Last Updated 27 September 2010, 16:35 IST

Should a woman’s sexual experience and history be introduced as evidence in the trial of her accused rapist? Will the Indian legal system ever recognise forced sex between husband and wife as rape? What constitutes the ‘modesty’ of a 10-year-old girl?

A recent report by Human Rights Watch examining the common practice in India of subjecting unmarried women who say they have been raped to what the law calls a ‘finger test’ has reopened a series of questions about the country’s laws governing sexual violence.
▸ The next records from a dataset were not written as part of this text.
import Literature.Analysis.SegalBargmann.HermiteMatrixTempered
import Literature.Analysis.SegalBargmann.HermiteBlockOperators
import Literature.Analysis.SegalBargmann.SchwartzTorusIdentification
import HarnessLib

/-!
# Tempered Hermite matrices are exactly the continuous operators on `𝓢(ℝⁿ)` (operator form of Reed–Simon V.13; Folland 1989, §1.7)

Topic `Analysis/SegalBargmann`; namespace `Literature.Analysis.SegalBargmann`.  The `N`-representation theorem
(`HermiteExpansionSchwartz`, `HermiteCoefficientDecay`, `HermiteSeminormGrowth`) identifies `𝓢(ℝ^σ, ℂ)` with the space `s` of
rapidly decreasing Hermite-coefficient families.  `HermiteMatrixTempered` proved one half of the resulting description of
the continuous operators: the Hermite matrix `a(α, β) := c_α(A h_β)` of a continuous `A : 𝓢 →L 𝓢` is TEMPERED — for every
`m` there are `k, C` with `Σ_α (|α|+1)^m ‖a(α, β)‖ ≤ C (|β|+1)^k`.  This file proves the converse and closes the loop:

* §1 `IsTemperedKernel u` (the summed temperedness condition, exactly the conclusion of
  `exists_tsum_degree_pow_mul_norm_hermiteCoeff_apply_herm_le`), its equivalence with the ENTRYWISE bounds
  `(|α|+1)^m ‖u(α,β)‖ ≤ C_m (|β|+1)^{k_m}` (`isTemperedKernel_iff_entrywise`, trading `n+2` powers for the summable weight
  of `HermiteCoefficientDecay`); every degree-block kernel of polynomial growth (`IsBlockKernel`, `HermiteBlockOperators`)
  is tempered;
* §2 the MATRIX COEFFICIENT `w_α(f) := Σ_β u(α,β) c_β(f)` (`matrixCoeff`; an absolutely convergent series) and the key
  Fubini estimate `Σ_α (|α|+1)^m ‖w_α(f)‖ ≤ C · Q_k(f)` (`Q_k = coeffMass k`, the weighted coefficient mass of
  `HermiteBlockOperators`), by interchanging a non-negative double series (Mathlib `summable_prod_of_nonneg`);
* §3 the operator `T_u f := Σ_α w_α(f) h_α` (`hermiteMatrixCLM u hu : 𝓢 →L[ℂ] 𝓢`, the series converging in `𝓢`), with
  `c_α(T_u f) = w_α(f)`, `c_α(T_u h_β) = u(α,β)` (the kernel IS the Hermite matrix of `T_u`), `T_u h_β = Σ_α u(α,β) h_α`,
  continuity seminorm by seminorm (`exists_seminorm_hermiteMatrixCLM_le_sup_seminorm`), consistency with the block operators
  (`hermiteMatrixCLM_eq_hermiteBlockCLM`);
* §4 the MATRIX REPRESENTATION THEOREM: every continuous `A : 𝓢 →L[ℂ] 𝓢` is the operator of its own Hermite matrix,
  `A = hermiteMatrixCLM (clmKernel A) _` (`hermiteMatrixCLM_clmKernel`; density of the Hermite span in operator form,
  `clm_eq_of_eq_on_herm`), and `c_α(A f) = Σ_β c_α(A h_β) c_β(f)` for every Schwartz `f` (`hermiteCoeff_clm_apply`); two
  continuous operators with the same Hermite matrix are equal.

Everything is proved from Mathlib and the imported tree files; no cited statement is used as a hypothesis.  Use
(pub-hodgecm node W2-⊗ (⊗S), route (s2), piece P3): the coefficient-space form of continuous operators, in which the tensor
product of two operators on `𝓢(ℝ^{σ₁}) , 𝓢(ℝ^{σ₂})` is defined by the product kernel (sequel `SchwartzTensorOperators`).

## References

* [ReedSimonI1980] M. Reed, B. Simon, *Methods of Modern Mathematical Physics I*, Appendix to §V.3, Theorem V.13 (the
  `N`-representation theorem: `f ↦ (c_α(f))_α` is a topological isomorphism `𝒮(ℝ^k) ≅ s_k`, the Hermite expansion converges
  in `𝒮`) [corpus:book:reed1972-methods-modern-mathematical-physics-i-iv-i p0133 L27].  The description of the continuous
  operators by tempered matrices proved in this file is the OPERATOR FORM of V.13 (a linear self-map of `s_k` is continuous
  iff every seminorm of the image is dominated by finitely many seminorms of the argument); it is proved here, not cited.
  [cite: ReedSimonI1980, Thm V.13]
* [Folland1989] G. B. Folland, *Harmonic Analysis in Phase Space*, Princeton UP (1989), §1.7. [cite: Folland1989, §1.7]

## Provenance

LEAN-IN-TREE rule (2026-08-18), pub-hodgecm model-construction sub-cell; node W2-⊗, (⊗S) archimedean half, piece P3 of the
design recorded by seat mc-binder-2 gen 2 (`HANDOFF-g2.md` §6), written by seat pv08 gen 20.
-/

set_option autoImplicit false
The report, compiled by Aruna Kashyap, a women’s rights researcher, called for an end to the test, which as the name suggests, involves inserting fingers into the woman to measure ‘vaginal laxity’ and thereby ascertain whether she was ‘habituated to sex’ before the alleged assault.

Although there has been no official response to the report, its findings have provoked widespread outrage in India and elsewhere, with many agreeing that the test is an archaic and scientifically unsupported practice that could exacerbate the trauma of the victim.

In the same week the report was released, less noticed but telling were the routine police reports filed around the country of alleged crimes under Section 354 of the Indian Penal Code, which makes “outraging the modesty of a woman” a criminal offense. One of the cases that came to trial concerned a teacher who had “outraged the modesty” of a 10-year-old in his care. The euphemism effectively veiled the impact of what had really happened — three separate incidents of sexual assault on a child.

In a country where legal reform has been progressive in many spheres, and where the judiciary has often taken an active role in protecting human rights, the slow pace of change in the rape laws is evidence of a larger cultural silence regarding violence against women.

Urvashi Butalia, a prominent feminist scholar and publisher, is blunt in her analysis of the decades of official indifference that have surrounded India’s laws on rape.

“Laws that relate to violence against women, as the rape law largely does, are, in the eyes of the state, best forgotten or not bothered about,” she said in an interview. “Or at least they don’t have the same kind of urgency as, say, corporate legislation might.”
“This is still a society that somehow sees women differently, or does not see them at all,” she said. “To me, indifference is much more difficult to fight than active resistance. Resistance is visible. Indifference is often so naturalised that it remains invisible and therefore a major obstacle.”

The first major changes to the laws on rape, which had been inherited almost intact from the days of British rule, only came in 1983. Before then, a woman who said she had been raped had the obligation to prove she had not given her consent.

And it was only this year that the government set up a committee to consider whether the laws should be changed to define sex without consent in marriage as a crime, whether they should be gender-neutral to include the sexual abuse of men and boys, and whether the definition of rape should be expanded to include penetration with objects.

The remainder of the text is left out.